Tempted still to go back and see if the men were gone, Michelle squeaked as Corey gripped her around the waist and lifted her as high as he could.

"Up you go," he said, adrenaline giving him strength enough to heft her halfway and when she grasped the fence, he planted his hands under her bottom and pushed.   Victory he thought when she reached the top, steadied herself and reached down a hand to help him up. 

"Wait, and watch," Corey said with one last glance behind and confident his wife had his back, and they wouldn't be able to see him in the dark of the alley, he stepped on the box, and climbed, Xanth crossed his mind for some odd reason, an obscure fantasy novel he'd read.  Years and years ago when he was a teenager in fact, so why would it pop into his head now?  Zig zagging up the fence, expecting to be shot in the back at any moment, he made it to the top in one piece.  
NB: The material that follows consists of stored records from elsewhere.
/-- **Full-family Def-5.1 stage** (`Bool`).  For every listed anchor set `X` (candidate `C′ᵢ + κ`) and every realisation `(Aₒ, Bₒ, Cₒ)` of the other block
against the value lists `YL`, `(ZL + zs) mod p` (`blockSetsWQ`), run `stppCheck` on the two-block family `(block o, block i)` with
`A′ᵢ = {zs − ε·j}`, `B′ᵢ = BD`, `C′ᵢ = X − kv` (residues of `ℤ/p`); `true` iff some candidate passes. [cite: CohnKleinbergSzegedyUmans2005, Def. 5.1] -/
def stageB (p : ℕ) (AD BD : Finset ℕ) (j : ℕ) (YL ZL : List ℕ) (zs kv ao bo co : ℕ) (anchorSets : List (Finset ℕ)) : Bool :=
  anchorSets.any fun X =>
    (blockSetsWQ p YL ZL ao bo co).any fun ABC =>
      stppCheck (H := ZMod p)
        ![ABC.1.map (fun x : ℕ => (x : ZMod p)), (AD.sort (· ≤ ·)).map fun ε : ℕ => (zs : ZMod p) - (ε : ZMod p) * (j : ZMod p)]
        ![ABC.2.1.map (fun x : ℕ => (x : ZMod p)), (BD.sort (· ≤ ·)).map fun δ : ℕ => (δ : ZMod p)]
        ![ABC.2.2.map (fun x : ℕ => (x : ZMod p)), (X.sort (· ≤ ·)).map fun x : ℕ => (x : ZMod p) - (kv : ZMod p)]

end Test

/-! ## §2 Soundness of `stppCheck` in the other direction, and list/finset bookkeeping -/

section Check

/-- **Completeness of `stppCheck`.**  If the finsets enumerated by the lists form an STPP family, the checker accepts the lists.
[cite: CohnKleinbergSzegedyUmans2005, Def. 5.1] -/
theorem stppCheck_of_isSTPP {H : Type*} [AddCommGroup H] [DecidableEq H] {N : ℕ} {LA LB LC : Fin N → List H}
    (h : IsSTPP (fun i => (LA i).toFinset) (fun i => (LB i).toFinset) (fun i => (LC i).toFinset)) : stppCheck LA LB LC = true := by
  simp only [stppCheck, List.all_eq_true, decide_eq_true_eq]
  intro i _ j _ k _ s hs s' hs' t ht t' ht' u hu u' hu' h0
  exact h i j k s (List.mem_toFinset.2 hs) s' (List.mem_toFinset.2 hs') t (List.mem_toFinset.2 ht) t' (List.mem_toFinset.2 ht')
    u (List.mem_toFinset.2 hu) u' (List.mem_toFinset.2 hu') h0

variable {p : ℕ} [hp : Fact p.Prime]

/-- A list of naturals enumerating the values of a finset of residues casts back to that finset. [folklore] -/
theorem toFinset_map_cast_of_vals {S : Finset (ZMod p)} {L : List ℕ} (hL : ∀ x, x ∈ L ↔ x ∈ S.image ZMod.val) :
    (L.map fun x : ℕ => (x : ZMod p)).toFinset = S := by
  ext y
  rw [List.mem_toFinset, List.mem_map]
  constructor
  · rintro ⟨x, hx, rfl⟩
    obtain ⟨z, hz, rfl⟩ := Finset.mem_image.1 ((hL x).1 hx)
    rw [ZMod.natCast_zmod_val]; exact hz
  · intro hy
    exact ⟨y.val, (hL _).2 (Finset.mem_image.2 ⟨y, hy, rfl⟩), ZMod.natCast_zmod_val y⟩

omit hp in
/-- The sorted list of a finset of naturals, mapped, enumerates the mapped finset. [folklore] -/
theorem toFinset_map_sort (S : Finset ℕ) (f : ℕ → ZMod p) : ((S.sort (· ≤ ·)).map f).toFinset = S.image f := by
  ext y
  simp [List.mem_toFinset, List.mem_map, Finset.mem_image, Finset.mem_sort]

end Check

/-! ## §3 Extraction -/

section Extract

variable {p : ℕ} [hp : Fact p.Prime] {N : ℕ} {A B C : Fin N → Finset (ZMod p)}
Zeal made him grab Michelle, fold her into his arms and she squeaked as they tumbled over the side together, thankfully landing on something soft, which exploded with a horrible stench of something he couldn't identify and really didn't want to know. Yellow blinking lights stippled the walls, making it look like the bars of a jail cell. 

Xylophone music tinkled from one of the windows nearby as they both struggled to their feet.  

"What are you going out there," a high pitched little voice said from above and they looked up to see a red headed girl, probably about 4, frowning at them through a security screen. 

"Vacating the premises as quickly as we can," Corey said, brushing off his clothes, wondering how they'd gotten into this mess.

"Uh oh, are you in trouble," the little girl asked.

"Totally," Corey murmured to himself as Michelle smiled with a parent's patience and said, "Ignore him dear, and shut your window and lock it.  Stranger danger, remember.  Run along, and do what you're told," she said with a whoosh of her hands, expecting the child to do whatever she said. 

"Quickly now." 

"Please," the little girl mumbled and when Michelle planted her hands on her hips and let out a soft growl, the youngster disappeared from sight, screaming mommy, mommy, stranger danger, stranger danger."

"Okay, let's get out of here before we're arrested for peeping toms or something worse," Corey said and marched down the alley, past reeking garbage bins until they reached the end and peaked left, then right at the street. Not a soul was about at this time, except for a vagrant huddled and fast asleep in the doorway to a shoe store, and Corey remembered why George had cautioned them about this area on Sundays.

Memories surged, reminding of his past life and all the dangers in the streets of Dalton. Life on the streets hadn't been pleasant. Kids, too young to be out on their own, some his age, had taught him how to survive.  Justice on the streets quick and mean. Independence fought and paid for. 

He shoved the memories back, packed them away again in the hidden box in his mind, not in the mood to dwell on the past when he'd worked so hard to make something of himself. 

"Go," Corey said when he saw the coast was clear. Fortune followed when they found a wayward cab parked a couple blocks away across the street from a bar.  Ethan's, a blues joint, with lights, music, and people spilling out of the doorway, fostered a safe haven for them to relax.  Diving into the back seat of the cab, he ordered the driver to take them home. Corey and Michelle rested shoulder to shoulder, holding hands as adrenaline faded, leaving him spent. 

"Baby," Michelle said, learning her head against Corey's shoulder, aching all over, "Next time, let's listen to George so we don't have to do that again, at least anytime soon."

Rules for the road: Alphabet stories start and end with the letter chosen and each sentence begins with the next letter of the alphabet.